Manufacturing processes utilizing deposition techniques have been developed for rapid prototyping of three-dimensional parts and tooling. For example, in U.S. Pat. No.'s 5,301,863, 5,301,415, 5,207,371 and 5,286,573 to Prinz et al., conventional systems and methods are disclosed for manufacturing three-dimensional objects by forming using thermal spray or weld deposition techniques to deposit material layers on a work surface. See also U.S. Pat. No. 5,266,098 to Chun et al.
Drop generators have also been developed and applied to the rapid prototyping of three-dimensional objects. See P. F. Jacobs, Rapid Prototyping and Manufacturing, ch. 16 (Society of Manufacturing Engineers 1992). In a conventional drop generator of this type, molten metal is ejected as a uniform laminar liquid jet from a circular injector or nozzle located at the bottom of a heated reservoir. The liquid jet is then broken into a series of uniformly sized drops by using a fixed diameter injector and an applied oscillation force near the injector or nozzle orifice. The uniformly sized drops are then deposited in layers on a substrate surface where they solidify to form the desired three-dimensional metal product.

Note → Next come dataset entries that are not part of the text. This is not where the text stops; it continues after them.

import Summits.CriticalPhenomena.PercolationContinuityZ3.Theorems.Transplant.SkelPhiFaceOblN
import Summits.CriticalPhenomena.PercolationContinuityZ3.Theorems.Transplant.SkelPhiNegRealised
import HarnessLib

/-!
# N1 ({±1} node), (F) part 4b (hp-8 g33): the RUN form of the face residue with the window map chosen per face —
# **`Skelφ.faceOblRM_fineN : … → Skelφ.FaceOblRM G ⟨cellGeomSG₂ G (pr.ψ φ w₀) P w₀ (concRadii2N P gap gap' E₀ L' off), q, δc⟩ (faceDataSG …) Δ' δ₂`**
# (p282003's residue) at stmt-g13's N1 schedule `Skelφ.concRadii2N` (p283638; radii REALISED along runs), MODULO the kit clauses along runs —
# twin of `SkelPhiConcFaceOblRun.faceOblR_concS` (hp-8 g30); per face the raw axis is `pr.bOf du.1` (argmax of `|lvGen du.1 ·|`) and the raw window
# is centred at a reference vertex over `faceCen` (`FinePrm.exists_vertex_ψ_eq`)

builds on p205010 (kernel theorem, internal audit signed; external expert review pending) — nothing in this file uses p205010; nothing here is a
claim about the open node `SamePDropOfSkeletonNeg`.
Lane `prim-bschramm`, seat `prim-hp-8` (gen 33); helper file (`--supports stmt-CriticalPhenomena-4575 --as helper`).
* §1 `FinePrm.bOf` (the raw axis of record) with `abs_lvGen_oth_bOf_le`, `lvGen_bOf_ne_zero`, `lvGen_ne_zero_of_detD_pos`, `cOf_pos`, `cOf_mul_L_le`;
  `norm_add_stepVec_le`; the realised anchors / onward targets of `cellGeomSG₂` are p5-g8's `realised_of_choice_SG₂`, `tgt_add_stepVec_ne_zero₂`,
  `l1_tgt_le_nQ₂` (SkelPhiNegRealised, p286810), IMPORTED.
* §2 **`faceOblRM_fineN`** — binder groups: the skeleton map (`Lip`, `Steps`), the lattice record `pr` (`0 < c_i`, `D = det > 0`, `c_i L_i + 2 ≤ D`;
  the quasi-step floor `D ≤ 3·c_I·|A|·|lvGen I (bOf I)|` is the KIT layer's, not used here), the cells/schedule (`gap ≥ 1, 20 rmax, c`; `E₀ ≥ 2`, `L' ≥ 1`; the column slot `off` linear `≤ c‖x‖₁ + 1` and covering the fine column
  points `‖rep₂(cen x)‖₁ + 1 ≤ off x`), the face-step rooms for both axes (`Rlev`, `k₀`, `kF`, `aw`), the count, `η ≤ δc/2`, an excess radius
  `R₁ ρ` for `φ` at entrance depth `ρ + 1` and planar diameter `m` with the diameter rooms, the gap floor `c + 2L' + R₁ ρ + 2 ≤ gap ρ`, and THE KIT
  CLAUSES ALONG RUNS (hypothesis `hkits`: for every run face and every reference vertex `yF` over its `faceCen`, the per-level clause of part 4 for
  `faceStepWN … (pr.bOf du.1) … pc …` with `pc = φ yF b − φ w₀ b`).
[cite: KozmaNitzan2024, §4 p. 27 ((30)), p. 30 (Step III), Lemma 10 (p. 17), Lemma 12 (p. 24)] [cite: MartineauSevero2019, Cor. 2.2]
-/

noncomputable section

open MeasureTheory
open scoped Classical

namespace Summit.CriticalPhenomena.PercolationContinuityZ3.Theorems.Transplant

namespace Skelφ

open Literature.Probability.Percolation Literature.Probability.LatticeModels SimpleGraph KNCells KNLevels GadgetSystem Contour
open Literature.Probability.Percolation.KozmaNitzan
open Literature.Probability.Percolation.KozmaNitzan.Cells (oth oth_ne sgOf sgOf_sign stepVec_apply_fst stepVec_apply_oth eq_oth_of_ne oth_oth)
open Literature.Barriers.CriticalPhenomena (graphBall graphBall_finite mem_graphBall_self graphBall_mono)
open BoxProdZ2 (ConcRadiiG Erad Frad nQ nS Realised Frad_succ Frad_le_Erad)
open Skel (winGraph WinStepData excess)
open TwoAxis.Para (detD modulus rep₂)

variable {V : Type} [DecidableEq V] {G : SimpleGraph V} [G.LocallyFinite] {φ : V → Site 2}

/-! ## §1 The raw axis of record; the norm of a macro-step -/

namespace FinePrm

variable (pr : FinePrm)

/-- **The raw axis of record** of a face crossed along cell axis `I`: the component of `lvGen I` of larger modulus. [this work] -/
def bOf (I : Fin 2) : Fin 2 := if |pr.lvGen I 1| ≤ |pr.lvGen I 0| then 0 else 1

/-- The other component is not larger: `|lvGen I (oth b)| ≤ |lvGen I b|` for `b = bOf I`. [folklore] -/
theorem abs_lvGen_oth_bOf_le (I : Fin 2) : |pr.lvGen I (oth (pr.bOf I))| ≤ |pr.lvGen I (pr.bOf I)| := by
  unfold bOf
  split_ifs with h
  · rw [show oth (0 : Fin 2) = 1 from rfl]; exact h
  · rw [show oth (1 : Fin 2) = 0 from rfl]; exact (not_le.1 h).le

/-- The chosen component is nonzero as soon as the generator is. [folklore] -/
theorem lvGen_bOf_ne_zero (I : Fin 2) (h : pr.lvGen I ≠ 0) : pr.lvGen I (pr.bOf I) ≠ 0 := by
  intro h0
  have h1 := pr.abs_lvGen_oth_bOf_le I
  rw [h0, abs_zero] at h1
  have h2 : pr.lvGen I (oth (pr.bOf I)) = 0 := abs_eq_zero.1 (le_antisymm h1 (abs_nonneg _))
  apply h
  funext k
  by_cases hk : k = pr.bOf I
  · rw [hk, h0]; rfl
  · rw [eq_oth_of_ne hk, h2]; rfl

/-- Both generators are nonzero when `D = A²·(n·vβ − h·vα) > 0`. [folklore] -/
theorem lvGen_ne_zero_of_detD_pos (hDd : pr.D = detD pr.A pr.n pr.h pr.vα pr.vβ) (hD : 0 < pr.D) (I : Fin 2) : pr.lvGen I ≠ 0 := by
  have hM := pr.A_mul_modulus_ne_zero hDd hD
  intro h0
  apply hM
  obtain rfl | rfl : I = 0 ∨ I = 1 := by fin_cases I <;> simp
  · have h1 : pr.vα = 0 := by have := congrFun h0 0; simpa using this
    have h2 : pr.vβ = 0 := by have := congrFun h0 1; simpa using this
    unfold TwoAxis.Para.modulus; rw [h1, h2]; ring
  · have h1 : pr.n = 0 := by have := congrFun h0 0; simpa using this
    have h2 : pr.h = 0 := by have := congrFun h0 1; simpa using this
    unfold TwoAxis.Para.modulus; rw [h1, h2]; ring

/-- Both resolutions positive ⟹ `0 < cOf I`. [folklore] -/
theorem cOf_pos (hc₀ : 0 < pr.c₀) (hc₁ : 0 < pr.c₁) (I : Fin 2) : 0 < pr.cOf I := by
  obtain rfl | rfl : I = 0 ∨ I = 1 := by fin_cases I <;> simp
  · rwa [cOf_zero]
  · rwa [cOf_one]

/-- Both resolution rooms ⟹ `cOf I · L I ≤ D`. [folklore] -/
theorem cOf_mul_L_le (hL0 : pr.c₀ * pr.L 0 ≤ pr.D) (hL1 : pr.c₁ * pr.L 1 ≤ pr.D) (I : Fin 2) : pr.cOf I * pr.L I ≤ pr.D := by
  obtain rfl | rfl : I = 0 ∨ I = 1 := by fin_cases I <;> simp
  · rwa [cOf_zero]
  · rwa [cOf_one]

end FinePrm


/-- `‖x + du‖₁ ≤ ‖x‖₁ + 1` for a macro-step `du`. [folklore] -/
theorem norm_add_stepVec_le (x : Site 2) (du : MDir) :
    ((x + stepVec du) 0).natAbs + ((x + stepVec du) 1).natAbs ≤ (x 0).natAbs + (x 1).natAbs + 1 := by
  have ha : stepVec du du.1 = sgOf du := stepVec_apply_fst du
  have hb : stepVec du (oth du.1) = 0 := stepVec_apply_oth du
  have hs : (sgOf du).natAbs = 1 := by rcases sgOf_sign du with hσ | hσ <;> simp [hσ]
  have key : ∀ i, ((x + stepVec du) i).natAbs ≤ (x i).natAbs + (stepVec du i).natAbs := fun i => by
    simp only [Pi.add_apply]; exact Int.natAbs_add_le _ _
  have hsum : (stepVec du 0).natAbs + (stepVec du 1).natAbs = 1 := by
    have hd : du.1 = 0 ∨ du.1 = 1 := by rcases du with ⟨i, b⟩; fin_cases i <;> simp
    rcases hd with hd | hd
    · have ho : oth du.1 = 1 := by rw [hd]; rfl
      rw [hd] at ha; rw [ho] at hb; simp [ha, hb, hs]
    · have ho : oth du.1 = 0 := by rw [hd]; rfl
      rw [hd] at ha; rw [ho] at hb; simp [ha, hb, hs]
  have h0 := key 0
  have h1 := key 1
  omega

/-! ## §2 The run form of the face residue, window map per face -/

section Run

variable [Countable V] (pr : FinePrm) (φ) (P : PCells2) (w₀ : V) (gap gap' : ℕ → ℕ) (E₀ L' : ℕ) (off : Site 2 → ℕ) (q : unitInterval) (δc : ℝ)

/-- **`FaceOblRM` for the fine-cell scheme of record at the N1 schedule, modulo the kit clauses along runs** (from `Lip`, `Steps` of the skeleton
map).  Along RUN histories the anchors of the chosen edge are realised, so with `g := nQ (aOf₁) x`: `rM_{a'}(x+du) = E g + gap (E g) − L'`,
`ρ ≤ E g − 2`, `rQ_{aOf₁}(x) = E g`; entrance depth `E g + 1`, excess radius `R₁ (E g)`; the target `M_{a'}(x+du)` holds the vertex over `cen (x+du)`
(`‖rep₂(cen(x+du))‖₁ + 1 ≤ off (x+du) ≤ c(‖x‖₁+1) + 1 ≤ rM`); per face the window map is the frame `pr.frame φ w₀ du.1 (pr.bOf du.1)` about a reference
vertex over `faceCen`. [cite: KozmaNitzan2024, §4 p. 30 (Step III), Lemma 10 (p. 17), Lemma 12 (p. 24)] [cite: MartineauSevero2019, Cor. 2.2] -/
theorem faceOblRM_fineN (hlip : Lip G φ) (hstep : Steps G φ) (hc₀ : 0 < pr.c₀) (hc₁ : 0 < pr.c₁)
    (hDd : pr.D = detD pr.A pr.n pr.h pr.vα pr.vβ) (hD : 0 < pr.D) (hL0 : pr.c₀ * pr.L 0 + 2 ≤ pr.D) (hL1 : pr.c₁ * pr.L 1 + 2 ≤ pr.D)
    (hgap : ∀ n, 1 ≤ gap n) (hgap20 : ∀ n, 20 * P.rmax ≤ gap n) {c : ℕ} (hgapc : ∀ n, c ≤ gap n) (hE₀ : 2 ≤ E₀) (hL' : 1 ≤ L')
    (hoff : ∀ x : Site 2, off x ≤ c * ((x 0).natAbs + (x 1).natAbs) + 1)
    (hoffN : ∀ x : Site 2, (rep₂ pr.A pr.n pr.h pr.vα pr.vβ pr.c₀ pr.c₁ (P.cen x) 0).natAbs +
      (rep₂ pr.A pr.n pr.h pr.vα pr.vβ pr.c₀ pr.c₁ (P.cen x) 1).natAbs + 1 ≤ off x)
    {Δ' Rlev N M : ℕ} {δ₂ : ℝ} (hRlev : ∀ i, Rlev + 4 ≤ 10 * P.s i) (hRlev' : ∀ i, Rlev + 4 ≤ 3 * P.r i)
    {aw : ℕ} {k₀ kF : ℤ} (hk₀ : ∀ I, pr.rdN I (pr.bOf I) ≤ pr.rdK I (pr.bOf I) * k₀)
    (hk₀' : ∀ i, 3 * (P.r i : ℤ) + k₀ + 3 ≤ 5 * P.r i)
    (hroomF : ∀ I, pr.Mabs * (aw + Rlev + 1) + pr.rdN I (pr.bOf I) * (Rlev + 2) * pr.D ≤ pr.rdK I (pr.bOf I) * kF * pr.D)
    (hkF : ∀ i, kF + 3 ≤ 5 * (P.r i : ℤ))
    (haw : ∀ du : MDir, (pr.rdK 1 (pr.bOf du.1) * (P.faceExt du 0 + 1) + pr.rdK 0 (pr.bOf du.1) * (P.faceExt du 1 + 1)) * pr.D ≤
      pr.Mabs * (aw + 1))
    (hcount : 1 / (1 - (q : ℝ)) ^ (Δ' * N) ≤ δ₂ * ((Finset.Icc (M + 1) Rlev).card : ℝ))
    {η : ℝ} (hη : η ≤ δc / 2) (R₁ : ℕ → ℕ) {m : ℕ}
    (hR₁ : ∀ ρ R', R₁ ρ ≤ R' → ∀ (Rw : ℕ) (D' A' : Finset V), (∀ d ∈ D', d ∈ graphBall G w₀ Rw) →
      (∀ d ∈ D', ∀ d' ∈ D', φ d - φ d' ∈ box 2 m) → A' ⊆ D' → (∀ a ∈ A', a ∈ graphBall G w₀ (ρ + 1)) →
        (bondPercolation G q).real (excess G w₀ R' D' A') ≤ η)
    (hdiam : ∀ b' : Fin 2, (pr.rdK 1 b' + pr.rdK 0 b') * ((50 * P.rmax : ℕ) + 1) * pr.D ≤ pr.Mabs * (m + 1))
    (hgapR : ∀ ρ, c + 2 * L' + R₁ ρ + 2 ≤ gap ρ)
    (hkits : ∀ (h : ProbeHistory V) (e : Site 2 × MDir),
      let Λ := concRadii2N P gap gap' E₀ L' off
      let S : KSchA V ℕ := ⟨cellGeomSG₂ G (pr.ψ φ w₀) P w₀ Λ, q, δc⟩
      S.IsRun₂ G h → (S.astOf₂ G h).st.choice = some e → S.Valid₂ G h e →
      ∀ du ∈ S.onward G h (tgt e), ∀ j < P.K, ∀ o : Finset (Sym2 V), ∀ (yF : V) (pc : ℤ),
      pr.ψ φ w₀ yF = P.faceCen (tgt e) du j → pc = relφ φ w₀ yF (pr.bOf du.1) →
      let a := S.aOf₁ G h e
      let a' := S.aOf₂ G h e
      let Q := faceStepWN G pr φ P w₀ Λ (pr.bOf du.1) a' (tgt e) du j pc aw Rlev N M L' (S.Sx G h e a a' du)
      ∀ j' ∈ Finset.Icc Q.j₀ Q.j₁, ∃ (σ : KNLevels.SData V) (Sz : Finset V),
        KNLevels.SHyp (winLData G (pr.frame φ w₀ du.1 (pr.bOf du.1)) Q.root Q.Rπ Q.lo Q.hi Q.root Q.Sfin) j' σ ∧ σ.N ≤ Q.N ∧
        (1 - (S.p : ℝ) ^ σ.sB) ^ σ.k ≤ δ₂ ∧
        Sz ⊆ (winLData G (pr.frame φ w₀ du.1 (pr.bOf du.1)) Q.root Q.Rπ Q.lo Q.hi Q.root Q.Sfin).X j' ∧
        Sz ⊆ stepRg G (pr.frame φ w₀ du.1 (pr.bOf du.1)) Q ∧
        (∀ x ∈ σ.K, ∀ e' ∈ σ.seed x, e' ∉ wireSet (↑Sz : Set V)) ∧ (∀ x ∈ σ.K, σ.face x ⊆ Sz) ∧
        (∀ x ∈ σ.K, 1 - 3 * δ₂ ≤ (prodBernoulli (S.Wt G h e a a' du j o)).real {ω | ∃ u ∈ σ.face x,
          1 - δ₂ < (prodBernoulli (pinW (S.Wt G h e a a' du j o) (wireSet (↑Sz : Set V)) ω)).real
            (⋃ t ∈ Q.T, openConnIn (↑(stepRg G (pr.frame φ w₀ du.1 (pr.bOf du.1)) Q) : Set V) u t)})) :
    FaceOblRM G (⟨cellGeomSG₂ G (pr.ψ φ w₀) P w₀ (concRadii2N P gap gap' E₀ L' off), q, δc⟩ : KSchA V ℕ)
      (faceDataSG G (pr.ψ φ w₀) P w₀ (concRadii2N P gap gap' E₀ L' off)) Δ' δ₂ := by
  intro h e hrun hch hV du hdu j hj o
  set Λ := concRadii2N P gap gap' E₀ L' off with hΛdef
  set S : KSchA V ℕ := ⟨cellGeomSG₂ G (pr.ψ φ w₀) P w₀ Λ, q, δc⟩ with hS
  -- the two maps
  have hL0' : pr.c₀ * pr.L 0 ≤ pr.D := by omega
  have hL1' : pr.c₁ * pr.L 1 ≤ pr.D := by omega
  have hlipψ : Lip G (pr.ψ φ w₀) := pr.lip_ψ hlip w₀ hc₀.le hc₁.le hD hL0' hL1'
  have hws : WeakSteps G (pr.ψ φ w₀) := pr.weakSteps_ψ hstep w₀ hc₀.le hc₁.le hD
  have hψ0 : pr.ψ φ w₀ w₀ = 0 := pr.ψ_base φ w₀ hD
  have hcI : 0 < pr.cOf du.1 := pr.cOf_pos hc₀ hc₁ du.1
  have hLI : pr.cOf du.1 * pr.L du.1 ≤ pr.D := pr.cOf_mul_L_le hL0' hL1' du.1
  have hM := pr.A_mul_modulus_ne_zero hDd hD
  have hnz : pr.lvGen du.1 (pr.bOf du.1) ≠ 0 := pr.lvGen_bOf_ne_zero du.1 (pr.lvGen_ne_zero_of_detD_pos hDd hD du.1)
  have hlipF : Lip G (pr.frame φ w₀ du.1 (pr.bOf du.1)) := pr.lip_frame hlip w₀ du.1 (pr.bOf du.1) hcI.le hD hLI
  -- the schedule and the realised radii
  have hΛ : WFS2 P Λ := concRadii2N_WFS2 P gap gap' E₀ L' off hgap hE₀ hL'
  have hr : Realised (S.aOf₁ G h e) (S.aOf₂ G h e) (tgt e) := realised_of_choice_SG₂ h hch
  have hy : tgt e + stepVec du ≠ 0 := tgt_add_stepVec_ne_zero₂ hψ0 hV hdu
  have hE₀' : 1 ≤ E₀ := by omega
  have hxn : (tgt e 0).natAbs + (tgt e 1).natAbs ≤ nQ (S.aOf₁ G h e) (tgt e) := l1_tgt_le_nQ₂ h hch
  set g := nQ (S.aOf₁ G h e) (tgt e) with hg
  have hrM : Λ.rM (S.aOf₂ G h e) (tgt e + stepVec du) = Erad gap gap' E₀ g + gap (Erad gap gap' E₀ g) - L' := by
    change Frad gap gap' E₀ (nQ (S.aOf₂ G h e) (tgt e + stepVec du)) - L' = _
    rw [hr.nQ_add_stepVec hy, Frad_succ]
  have hρ : ∀ ℓ, Λ.ρ (S.aOf₂ G h e) (tgt e) du ℓ ≤ Erad gap gap' E₀ g := fun ℓ =>
    (concRadii2N_ρ_le P gap gap' E₀ L' off _ _ _ ℓ).trans (by rw [hr.nS_eq]; exact Nat.sub_le _ _)
  have hQ : Λ.rQ (S.aOf₁ G h e) (tgt e) ≤ Erad gap gap' E₀ g :=
    (concRadii2N_rQ_eq_of_norm_le P gap' E₀ L' off hgap20 hgapc hE₀' hxn (hoff _)).le
  have hgapg := hgapR (Erad gap gap' E₀ g)
  have hElin := Erad_linear gap' E₀ hgapc g
  -- the true target holds the vertex over `cen (x + du)`
  have hMne : (S.Γ.M (S.aOf₂ G h e) (tgt e + stepVec du)).Nonempty := by
    obtain ⟨y, hyb, hyc⟩ := pr.exists_vertex_ψ_eq hstep w₀ hc₀ hc₁ hDd hD hL0 hL1 (P.cen (tgt e + stepVec du)) le_rfl
    refine M_nonempty_of_vertex hlipψ hws hyb hyc ?_
    have h1 := hoffN (tgt e + stepVec du)
    have h2 := hoff (tgt e + stepVec du)
    have h3 := norm_add_stepVec_le (tgt e) du
    have h4 : c * (((tgt e + stepVec du) 0).natAbs + ((tgt e + stepVec du) 1).natAbs) ≤ c * (g + 1) := Nat.mul_le_mul_left _ (by omega)
    change _ ≤ Λ.rM (S.aOf₂ G h e) (tgt e + stepVec du)
    rw [hrM]
    have : c * (g + 1) = c * g + c := by ring
    omega
  -- the reference vertex over the face centre
  obtain ⟨yF, -, hyF⟩ := pr.exists_vertex_ψ_eq hstep w₀ hc₀ hc₁ hDd hD hL0 hL1 (P.faceCen (tgt e) du j) le_rfl
  have hRlev₁ : Rlev + 4 ≤ 10 * P.s du.1 := hRlev du.1
  have hRlev₂ : Rlev + 4 ≤ 3 * P.r (oth du.1) := hRlev' (oth du.1)
  refine faceOblAtM_fineN (S := S) rfl hΛ hV hdu hlipψ hws hlipF hc₀ hc₁ hD hM hnz (show j + 1 ≤ P.K from hj) hyF rfl hRlev₁ hRlev₂
    (hk₀ du.1) (hk₀' (oth du.1)) (hroomF du.1) (hkF (oth du.1)) (haw du) hcount hMne
    (fun j' hj' => hkits h e hrun hch hV du hdu j hj o yF _ hyF rfl j' hj') hQ hρ hη (hR₁ (Erad gap gap' E₀ g)) ?_
    (hdiam_fine (S := S) rfl hM hc₀ hc₁ hD hdiam (tgt e))
  rw [hrM]; omega

end Run

end Skelφ

end Summit.CriticalPhenomena.PercolationContinuityZ3.Theorems.Transplant

end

With such techniques, resulting metal products can be designed to have fine, equiaxed micro-structures without manufacturing defects such as porosity or alloy segregation. See C.-A. Chen, P. Acquaviva, J.-H. Chun and T. Ando, “Effects of Droplet Thermal State on Deposit Microstructure in Spray Forming,” Scripta Materiala, vol. 34, pp. 689-696 (1996); J.-H. Chun and T. Ando, “Thermal Modeling of Deposit Solidification in Uniform Droplet Spray Forming,” Proceedings of the 1996 NSF Design and Manufacturing Grantees Conference, pp. 353-354 (Society of Manufacturing Engineers 1996). Other conventional systems, such as disclosed by Sterrett et al. in U.S. Pat. No. 5,617,911, use electromagnetic fields to control the deposition of uniform size drops.
The manufacturing capabilities of conventional drop generators, however, remain limited by the relatively small range of possible drop sizes. Greater variability in the drop size is desired to allow more efficient rapid prototyping by allowing the mass flux to be set according to the outline geometry and desired internal micro-structure of the product at a given point. Despite the variability of external oscillation, the possible range of drop sizes from a conventional drop generator is limited by the fixed injector diameter, which is typically less than one millimeter.